On the left side we can see our weekly sales with their prediction 95% intervals (1,96 std if we assume residuals to be normally distributed). 
On the right side u can see multiplicative errors (in order to ignore level scale), it is negtively skewed and a bit biased, so we can't assume normal distribution of residuals and it seems that we might have some tendecy

In [None]:
figure, axis = plt.subplots(1, 2,figsize=(20, 12))

data=weekly_statistic[weekly_statistic.year < 2015].groupby(['year', 'week']).item_cnt_day.sum().groupby(['week']).agg([np.mean, normal_95_ceil, normal_95_floor])
sns.lineplot(data=data, ax=axis[0])
sns.histplot((weekly_statistic[weekly_statistic.year < 2015].groupby(['year', 'week']).item_cnt_day.sum() - data['mean']) / data['mean'], kde=True, ax=axis[1], stat='probability')

In [None]:
weekly_total_cnt = date_indexed.groupby(date_indexed.index.to_period(freq="W")).item_cnt_day.sum()

plt.figure(figsize=(20, 12))
plt.title('Sales tendency')

weekly_total_cnt.plot(xlabel='Date', ylabel='Weekly items sold')

In [None]:
dataset_income = date_indexed
dataset_income['income'] = date_indexed['item_cnt_day'] * date_indexed['item_price'] 

weekly_statistic_income = pd.DataFrame(dataset_income.groupby(date_indexed.index.to_period("D")).income.sum())
weekly_statistic_income['month'] = weekly_statistic_income.index.month
weekly_statistic_income['day'] = weekly_statistic_income.index.day
weekly_statistic_income['year'] = weekly_statistic_income.index.year
weekly_statistic_income['week'] = weekly_statistic_income.index.week

from calendar import month_name 

month_names = month_name[1:]

figure, axis = plt.subplots(4, 3 ,figsize=(28, 19))



months = {}
for idx, name in enumerate(month_names):
    months[name] = weekly_statistic_income.loc[weekly_statistic_income.month == (idx + 1), ['income', 'day', 'year']]
    sns.lineplot(ax=axis[idx % 4][idx // 4], data=months[name], y='income', x='day', hue='year')
    axis[idx % 4][idx // 4].set_title(f'Weekly sales in - {name}')


In [None]:
figure, axis = plt.subplots(1, 2,figsize=(20, 12))

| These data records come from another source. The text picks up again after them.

import Summits.BirchSwinnertonDyer.BirchSwinnertonDyer.Theorems.ByReductionTypeAtTwoOrdKatoHalfAtTwoIsoZetaColemanMuIotaAssembly
import Summits.BirchSwinnertonDyer.BirchSwinnertonDyer.Theorems.ByReductionTypeAtTwoOrdKatoHalfAtTwoIsoPosDiscSplit
import HarnessLib

/-!
# Route ByReductionTypeAtTwo, crux `OrdKatoHalfAtTwoIso` (stmt-BirchSwinnertonDyer-19573), line `steinberg-fibre-at-two`,
# F1 slot (child stmt-BirchSwinnertonDyer-23959): the HONEST local inputs at `2`, restricted to the `Δ < 0` cell, supply the
# LEAD's displayed text `ZetaColemanMuIotaNegDiscAtTwo` (F1μι⁻, p693557) BY NAME — and, through the split glue p-tree
# `ordKatoHalfAtTwoIso_of_iota_halves`, the crux BY NAME

Seat `cruxlead-stmt-BirchSwinnertonDyer-19573-w3` g3 (prover WIDTH under the LEAD `cruxlead-19573` g5; HOME
`run/shared/lean/pub/bsd-2adic/`; `--supports` stmt-BirchSwinnertonDyer-23959; the LEAD's RELINE-posDisc order of events, step 4:
«w3's `…IotaAssembly` supplies `ZetaColemanMuIotaNegDiscAtTwo` BY NAME (one writer: the def is the lead's, the supply is w3's)»).
THEOREMS ONLY (no definition, no named fact, no `sorry`, no instance). HONEST FRAMING (cell bsd-2adic): BSD is not proved by any
of this; F1μι⁻, the direct `0 < Δ` child, B7′ and the crux are NOT proved here; every theorem is a KERNEL implication over
explicit hypotheses.

WHY THE `Δ < 0` RESTRICTION IS THE HONEST PRIMITIVE. The sign-free honest supply `hhonest` of `…IotaAssembly` (p693362) carries the
explicit-reciprocity-law clause `‖r‖₂ = 1` for the period ratio `r`; by the lead's finding F-27a (`Cruxes/OrdKatoHalfAtTwoIso/
LEAD-FINDING-F27a-posDisc.md`) that clause is Kato-witnessed on a RHOMBIC period lattice (`Δ < 0`, the class of `γ = γ₁^∨`) and has NO
Kato witness on a rectangular one (`0 < Δ`, every class booked at `2·L₂^{tree}`, `‖r‖₂ = 2⁻¹`-off). So the supply one can hope to TYPE is
the `Δ < 0`-restricted one, `hhonestNeg` below (= `hhonest` with the binder `W.Δ < 0 →` inserted after `ρ̄₂` onto), and this file shows it is
exactly what the P8′ F1 conjunct needs.

* §1 `zetaColemanMuIotaNegDiscAtTwo_of_honestLocalDualPairs_negDisc` — `hhonestNeg` ⇒ `ZetaColemanMuIotaNegDiscAtTwo` (per datum via
  p693362 `zetaColemanMuTheta_invol_datum_of_localDualPair_locOne_erl`); `…_of_honestLocalDualPairs` — the sign-free `hhonest` ⇒ the same
  (monotone, through `zetaColemanMuTheta_invol_of_honestLocalDualPairs` and the lead's `zetaColemanMuIotaNegDiscAtTwo_of_iota_signFree`).
* §2 consequences BY NAME on the `Δ < 0` cell from `hhonestNeg`: `μ(X) = 0` per datum, Kato's `μ`-part, and the crux
  `OrdKatoHalfAtTwoIso` in the P8′ split-glue shape (`hhonestNeg`, the direct `0 < Δ` child, the print bundle, B7′).

References: [Kato2004Asterisque] Thm 12.6 (p. 222), (14.9.3) (p. 240), Thm 16.2 (p. 269), Thm 16.6 (2) (p. 271), Thm 17.4 (1)(2)
(p. 273), 17.5 (p. 274), Prop 17.11 (p. 277), §17.13 (pp. 279–280); [MilneADT2006] I Cor. 2.3; [GreenbergLNM1716] §2 Prop 2.1, Prop 5.14;
[AbbesUllmo1996] Thm A; tree p693362 (`…IotaAssembly`), p693557 (`…PosDiscDefs`), `…PosDiscSplit` (lead g5), p690167, p691807.
-/

set_option autoImplicit false
set_option linter.dupNamespace false

noncomputable section

open scoped Classical MatrixGroups ModularForm NumberField
open CongruenceSubgroup WeierstrassCurve Field IsDedekindDomain NumberField
open Literature.NumberTheory.GaloisRepresentations
open Literature.NumberTheory.GaloisCohomology
open Literature.NumberTheory.EllipticCurves Literature.NumberTheory.EllipticCurves.ModularForms
  Literature.NumberTheory.EllipticCurves.GreenbergSelmer
open Literature.NumberTheory.EllipticCurves.Kato2004
  Literature.NumberTheory.EllipticCurves.Kato2004.EulerSystemValues
open Literature.NumberTheory.EllipticCurves.IwasawaDual
open Literature.NumberTheory.EllipticCurves.Rank1Residual
open Literature.NumberTheory.EllipticCurves.Greenberg1999
open Summit.BirchSwinnertonDyer.Rank1Residual Summit.BirchSwinnertonDyer.Rank1Residual.X5
open Summit.BirchSwinnertonDyer.BirchSwinnertonDyer.Theorems.OrdKatoOptimalAtTwo
  Summit.BirchSwinnertonDyer.BirchSwinnertonDyer.Theorems.OrdKatoIntAtTwo
open Summit.BirchSwinnertonDyer.BirchSwinnertonDyer.Theses.ByReductionTypeAtTwo

namespace Summit.BirchSwinnertonDyer.BirchSwinnertonDyer.Theorems.SteinbergFibreAtTwo

/-! ## §1 The honest supply on the `Δ < 0` cell gives F1μι⁻ BY NAME -/

section HonestNeg

/- The HONEST ∀-supply RESTRICTED TO `Δ < 0`: for every `W` on the cell «good ordinary at `2`, `ρ̄₂` onto, `Δ_W < 0`», newform `f`,
cyclotomic `(κ, γ)` and Selmer dual datum `D` — the pinned `𝐇¹`, a set `G` of genuine `2`-adic classes, a place `v₂ ∋ 2`, (L′) a local
Coleman dual pair at `2` KEYED BY `ψ⁻` with an inverse key `ψ`, injective `col`, `φ` intertwining `ψ` with kernel at `v₂`, (R) on `G`,
(E) the ERL shape with `‖r‖₂ = 1` (F-27a: the rhombic lattice). A hypothesis (the typed inputs at `2`), not a definition; it is the
`hhonest` of p693362 with ONE extra binder `W.Δ < 0 →`. -/
variable (hhonestNeg : ∀ (W : WeierstrassCurve ℚ) [W.IsElliptic] [W.IsGloballyMinimal]
    [ContinuousSMul ℤ_[2] (W.tateModule 2)] [Module.Free ℤ_[2] (W.tateModule 2)]
    [Module.Finite ℤ_[2] (W.tateModule 2)] {N : ℕ} [NeZero N] (f : CuspForm (Gamma0 N) 2)
    (κ : ZpExtension ℚ 2) (γ : absoluteGaloisGroup ℚ) (hκ : κ.IsCyclotomic),
    IsOrdinaryAt W 2 → W.HasSurjectiveModNGaloisRep 2 → W.Δ < 0 →
    κ.IsTopGenerator γ → IsCyclotomicVariable 2 γ → IsNewformOf W f →
    ∀ (D : W.SelmerDualData κ γ),
      ∃ (I : IwasawaH1Data W 2 κ γ) (G : Set I.H)
        (v₂ : HeightOneSpectrum (𝓞 ℚ)) (_ : ((2 : ℕ) : 𝓞 ℚ) ∈ v₂.asIdeal)
        (P₀ : Type) (_ : AddCommGroup P₀) (_ : Module (IwasawaAlgebra 2) P₀)
        (S : Type) (_ : AddCommGroup S) (ψm ψ : AddMonoid.End S) (toDualP : P₀ →+ (S →+ AddCircle (1 : ℚ)))
        (col : P₀ →ₗ[IwasawaAlgebra 2] IwasawaAlgebra 2) (φ : W.selmerInfty κ →+ S)
        (ℓ₀ : I.H →ₗ[IwasawaAlgebra 2] P₀),
        (∀ g ∈ G, IsEulerSystemClassTwo W hκ I g) ∧
        IsDualPair 2 ψm toDualP ∧ (1 + ψm) * (1 + ψ) = 1 ∧ (1 + ψ) * (1 + ψm) = 1 ∧
        Function.Injective col ∧
        (∀ s, φ ((W.conjSelmerInfty κ γ - 1) s) = ψ (φ s)) ∧
        (∀ s : W.selmerInfty κ, φ s = 0 ↔
          W.resOfLe 2 (inf_le_left : κ.kerSubgroup ⊓ decomp v₂ ≤ κ.kerSubgroup)
            (s : W.subgroupH1 2 κ.kerSubgroup) = 0) ∧
        (∀ g ∈ G, ∀ s : W.selmerInfty κ, toDualP (ℓ₀ g) (φ s) = 0) ∧
        ∃ g ∈ G, ∃ (u : (IwasawaAlgebra 2)ˣ) (M L' : IwasawaAlgebra 2) (r : ℚ_[2]),
          M ∉ IwasawaAlgebra.augIdealP 2 ∧ ‖r‖ = 1 ∧
            iwasawaToPowerSeries 2 L' = PowerSeries.C r * padicLFunction f (unitRoot W 2 : ℚ_[2]) ∧
            col (ℓ₀ g) = (u : IwasawaAlgebra 2) * M * L')

include hhonestNeg in
/-- **The honest `Δ < 0` supply gives F1μι⁻ = `ZetaColemanMuIotaNegDiscAtTwo` BY NAME** (the lead's displayed text, p693557; the P8′
F1 conjunct). Per datum this is p693362 `zetaColemanMuTheta_invol_datum_of_localDualPair_locOne_erl` (`P := range col`, `ℓ := col ∘ ℓ₀`,
`τ := F ∘ col⁻¹` with `F` the `ι`-semilinear transpose of `φ = loc₂`, `π` the canonical fine quotient). Kernel; the supply is the
OPEN content; nothing asserted. [cite: Kato2004Asterisque, Thm 12.6 (p. 222), (14.9.3) (p. 240), Thm 16.6 (2) (p. 271), Prop 17.11 (p. 277), §17.13 (pp. 279–280)]
[cite: MilneADT2006, Ch. I, Cor. 2.3] -/
theorem zetaColemanMuIotaNegDiscAtTwo_of_honestLocalDualPairs_negDisc : ZetaColemanMuIotaNegDiscAtTwo := by
  intro W _ _ _ _ _ N _ f κ γ hκ hord h2 hΔ hγ hγ' hf D Y
  obtain ⟨I, G, v₂, hv₂, P₀, instP₀, instP₀', S, instS, ψm, ψ, toDualP, col, φ, ℓ₀, hG, hP, hψ₁, hψ₂, hcol, hφ, hφ₁,
    hrecG, herl⟩ := hhonestNeg W f κ γ hκ hord h2 hΔ hγ hγ' hf D
  obtain ⟨Z, P, ℓ, τ, π, h⟩ := zetaColemanMuTheta_invol_datum_of_localDualPair_locOne_erl D Y I G hG v₂ hv₂ hP ψ hψ₁ hψ₂
    col hcol φ hφ hφ₁ ℓ₀ hrecG herl
  exact ⟨I, Z, P, ℓ, τ, π, h⟩

end HonestNeg

/-- **The SIGN-FREE honest supply of p693362 also gives F1μι⁻ BY NAME** (monotone: forget the `0 < Δ` curves;
`zetaColemanMuTheta_invol_of_honestLocalDualPairs` then the lead's `zetaColemanMuIotaNegDiscAtTwo_of_iota_signFree`). On `0 < Δ` the
sign-free supply's `‖r‖₂ = 1` clause has no Kato witness (F-27a), so this door is recorded for completeness only. Kernel; nothing asserted.
[cite: Kato2004Asterisque, Thm 16.2 (p. 269), 17.5 (p. 274), §17.13 (pp. 279–280)] -/
theorem zetaColemanMuIotaNegDiscAtTwo_of_honestLocalDualPairs
    (hhonest : ∀ (W : WeierstrassCurve ℚ) [W.IsElliptic] [W.IsGloballyMinimal]
      [ContinuousSMul ℤ_[2] (W.tateModule 2)] [Module.Free ℤ_[2] (W.tateModule 2)]
      [Module.Finite ℤ_[2] (W.tateModule 2)] {N : ℕ} [NeZero N] (f : CuspForm (Gamma0 N) 2)
      (κ : ZpExtension ℚ 2) (γ : absoluteGaloisGroup ℚ) (hκ : κ.IsCyclotomic),
      IsOrdinaryAt W 2 → W.HasSurjectiveModNGaloisRep 2 →
      κ.IsTopGenerator γ → IsCyclotomicVariable 2 γ → IsNewformOf W f →
      ∀ (D : W.SelmerDualData κ γ),
        ∃ (I : IwasawaH1Data W 2 κ γ) (G : Set I.H)
          (v₂ : HeightOneSpectrum (𝓞 ℚ)) (_ : ((2 : ℕ) : 𝓞 ℚ) ∈ v₂.asIdeal)
          (P₀ : Type) (_ : AddCommGroup P₀) (_ : Module (IwasawaAlgebra 2) P₀)
          (S : Type) (_ : AddCommGroup S) (ψm ψ : AddMonoid.End S) (toDualP : P₀ →+ (S →+ AddCircle (1 : ℚ)))
          (col : P₀ →ₗ[IwasawaAlgebra 2] IwasawaAlgebra 2) (φ : W.selmerInfty κ →+ S)
          (ℓ₀ : I.H →ₗ[IwasawaAlgebra 2] P₀),
          (∀ g ∈ G, IsEulerSystemClassTwo W hκ I g) ∧
          IsDualPair 2 ψm toDualP ∧ (1 + ψm) * (1 + ψ) = 1 ∧ (1 + ψ) * (1 + ψm) = 1 ∧
          Function.Injective col ∧
          (∀ s, φ ((W.conjSelmerInfty κ γ - 1) s) = ψ (φ s)) ∧
          (∀ s : W.selmerInfty κ, φ s = 0 ↔
            W.resOfLe 2 (inf_le_left : κ.kerSubgroup ⊓ decomp v₂ ≤ κ.kerSubgroup)
              (s : W.subgroupH1 2 κ.kerSubgroup) = 0) ∧
          (∀ g ∈ G, ∀ s : W.selmerInfty κ, toDualP (ℓ₀ g) (φ s) = 0) ∧
          ∃ g ∈ G, ∃ (u : (IwasawaAlgebra 2)ˣ) (M L' : IwasawaAlgebra 2) (r : ℚ_[2]),
            M ∉ IwasawaAlgebra.augIdealP 2 ∧ ‖r‖ = 1 ∧
              iwasawaToPowerSeries 2 L' = PowerSeries.C r * padicLFunction f (unitRoot W 2 : ℚ_[2]) ∧
              col (ℓ₀ g) = (u : IwasawaAlgebra 2) * M * L') :
    ZetaColemanMuIotaNegDiscAtTwo :=
  zetaColemanMuIotaNegDiscAtTwo_of_iota_signFree (zetaColemanMuTheta_invol_of_honestLocalDualPairs hhonest)

/-! ## §2 Consequences BY NAME on the `Δ < 0` cell from the honest `Δ < 0` supply -/

section Consequences

variable (hhonestNeg : ∀ (W : WeierstrassCurve ℚ) [W.IsElliptic] [W.IsGloballyMinimal]
    [ContinuousSMul ℤ_[2] (W.tateModule 2)] [Module.Free ℤ_[2] (W.tateModule 2)]
    [Module.Finite ℤ_[2] (W.tateModule 2)] {N : ℕ} [NeZero N] (f : CuspForm (Gamma0 N) 2)
    (κ : ZpExtension ℚ 2) (γ : absoluteGaloisGroup ℚ) (hκ : κ.IsCyclotomic),
    IsOrdinaryAt W 2 → W.HasSurjectiveModNGaloisRep 2 → W.Δ < 0 →
    κ.IsTopGenerator γ → IsCyclotomicVariable 2 γ → IsNewformOf W f →
    ∀ (D : W.SelmerDualData κ γ),
      ∃ (I : IwasawaH1Data W 2 κ γ) (G : Set I.H)
        (v₂ : HeightOneSpectrum (𝓞 ℚ)) (_ : ((2 : ℕ) : 𝓞 ℚ) ∈ v₂.asIdeal)
        (P₀ : Type) (_ : AddCommGroup P₀) (_ : Module (IwasawaAlgebra 2) P₀)
        (S : Type) (_ : AddCommGroup S) (ψm ψ : AddMonoid.End S) (toDualP : P₀ →+ (S →+ AddCircle (1 : ℚ)))
        (col : P₀ →ₗ[IwasawaAlgebra 2] IwasawaAlgebra 2) (φ : W.selmerInfty κ →+ S)
        (ℓ₀ : I.H →ₗ[IwasawaAlgebra 2] P₀),
        (∀ g ∈ G, IsEulerSystemClassTwo W hκ I g) ∧
        IsDualPair 2 ψm toDualP ∧ (1 + ψm) * (1 + ψ) = 1 ∧ (1 + ψ) * (1 + ψm) = 1 ∧
        Function.Injective col ∧
        (∀ s, φ ((W.conjSelmerInfty κ γ - 1) s) = ψ (φ s)) ∧
        (∀ s : W.selmerInfty κ, φ s = 0 ↔
          W.resOfLe 2 (inf_le_left : κ.kerSubgroup ⊓ decomp v₂ ≤ κ.kerSubgroup)
            (s : W.subgroupH1 2 κ.kerSubgroup) = 0) ∧
        (∀ g ∈ G, ∀ s : W.selmerInfty κ, toDualP (ℓ₀ g) (φ s) = 0) ∧
        ∃ g ∈ G, ∃ (u : (IwasawaAlgebra 2)ˣ) (M L' : IwasawaAlgebra 2) (r : ℚ_[2]),
          M ∉ IwasawaAlgebra.augIdealP 2 ∧ ‖r‖ = 1 ∧
            iwasawaToPowerSeries 2 L' = PowerSeries.C r * padicLFunction f (unitRoot W 2 : ℚ_[2]) ∧
            col (ℓ₀ g) = (u : IwasawaAlgebra 2) * M * L')

include hhonestNeg in
/-- **`μ(X(E/ℚ_∞)) = 0` for every cyclotomic Selmer dual datum at a curve of the cell [good ordinary at `2`, `ρ̄₂` onto, `Δ < 0`],
from the honest `Δ < 0` supply** (the core Theorem A at `2` on `Δ < 0` is the THEOREM p669276, inside the lead's
`mu_eq_zero_of_iotaNegDisc`). [cite: Kato2004Asterisque, §17.13 (pp. 279–280)] [cite: GreenbergLNM1716, Conj. 1.11 (p. 64) (shape)] -/
theorem mu_eq_zero_of_honestLocalDualPairs_negDisc
    (W : WeierstrassCurve ℚ) [W.IsElliptic] [W.IsGloballyMinimal]
    (hgo : GoodOrd W 2) (h2 : W.HasSurjectiveModNGaloisRep 2) (hΔ : W.Δ < 0)
    {N : ℕ} [NeZero N] (f : CuspForm (Gamma0 N) 2) (hf : IsNewformOf W f)
    (κ : ZpExtension ℚ 2) (γ : absoluteGaloisGroup ℚ) (hκ : κ.IsCyclotomic) (hγ : κ.IsTopGenerator γ)
    (hγ' : IsCyclotomicVariable 2 γ) (D : W.SelmerDualData κ γ) : D.mu = 0 :=
  mu_eq_zero_of_iotaNegDisc (zetaColemanMuIotaNegDiscAtTwo_of_honestLocalDualPairs_negDisc hhonestNeg)
    W hgo h2 hΔ f hf κ γ hκ hγ hγ' D

include hhonestNeg in
/-- **Kato's `μ`-part `O1.KatoMuPartAtTwo W` on the cell [good ordinary at `2`, `ρ̄₂` onto, `Δ < 0`] from the honest `Δ < 0`
supply.** [cite: GreenbergLNM1716, Conj. 1.11 (p. 64) (shape)] -/
theorem katoMuPartAtTwo_of_honestLocalDualPairs_negDisc
    (W : WeierstrassCurve ℚ) [W.IsElliptic] [W.IsGloballyMinimal]
    (hgo : GoodOrd W 2) (h2 : W.HasSurjectiveModNGaloisRep 2) (hΔ : W.Δ < 0) :
    O1.KatoMuPartAtTwo W :=
  katoMuPartAtTwo_of_iotaNegDisc (zetaColemanMuIotaNegDiscAtTwo_of_honestLocalDualPairs_negDisc hhonestNeg) W hgo h2 hΔ

include hhonestNeg in
/-- **The crux `OrdKatoHalfAtTwoIso` (stmt-BirchSwinnertonDyer-19573) BY NAME in the P8′ split-glue shape, with the F1 conjunct
supplied by the honest `Δ < 0` inputs**: `hhonestNeg`, the direct `0 < Δ` child `OrdKatoHalfAtTwoIsoPosDisc`, the print bundle
`PUB ∧ Abbes–Ullmo ∧ Greenberg 5.14@2` (child 23889) and B7′ (child 23921) — through the lead's `ordKatoHalfAtTwoIso_of_iota_halves`.
CONDITIONAL on the displayed hypotheses; nothing closed. [cite: Kato2004Asterisque, Thm. 17.4 (1)(2) (p. 273)]
[cite: GreenbergLNM1716, Prop. 5.14 (p. 130)] [cite: AbbesUllmo1996, Thm. A] -/
theorem ordKatoHalfAtTwoIso_of_honestLocalDualPairs_negDisc_halves (hPos : OrdKatoHalfAtTwoIsoPosDisc)
    (hbundle : OrdPublishedInputsAtTwo ∧ abbesUllmo_not_dvd_maninConstant_of_not_dvd_level ∧
      Greenberg1999.prop514_isTorsion_mu_eq_zero_two)
    (hB7' : KatoMuPartOff514AtOptimalMemberOfNotSurjectiveTwo) : OrdKatoHalfAtTwoIso :=
  ordKatoHalfAtTwoIso_of_iota_halves (zetaColemanMuIotaNegDiscAtTwo_of_honestLocalDualPairs_negDisc hhonestNeg)
    hPos hbundle hB7'

end Consequences

end Summit.BirchSwinnertonDyer.BirchSwinnertonDyer.Theorems.SteinbergFibreAtTwo

end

data=weekly_statistic_income.groupby(['year', 'week']).income.sum().groupby(['week']).agg([np.mean, normal_95_ceil, normal_95_floor])
sns.lineplot(data=data, ax=axis[0])
sns.histplot((weekly_statistic_income.groupby(['year', 'week']).income.sum() - data['mean']) / data['mean'], kde=True, ax=axis[1])

In [None]:
figure, axis = plt.subplots(1, 2,figsize=(20, 12))

data=weekly_statistic_income[weekly_statistic_income.year < 2015].groupby(['year', 'week']).income.sum().groupby(['week']).agg([np.mean, normal_95_ceil, normal_95_floor])
sns.lineplot(data=data, ax=axis[0])
sns.histplot((weekly_statistic_income[weekly_statistic_income.year < 2015].groupby(['year', 'week']).income.sum() - data['mean']) / data['mean'], kde=True, ax=axis[1], stat='probability')

This estimation is less skewed but biased as the previous one

In [None]:
weekly_total_sales = dataset_income.groupby(dataset_income.index.to_period(freq='W')).income.sum()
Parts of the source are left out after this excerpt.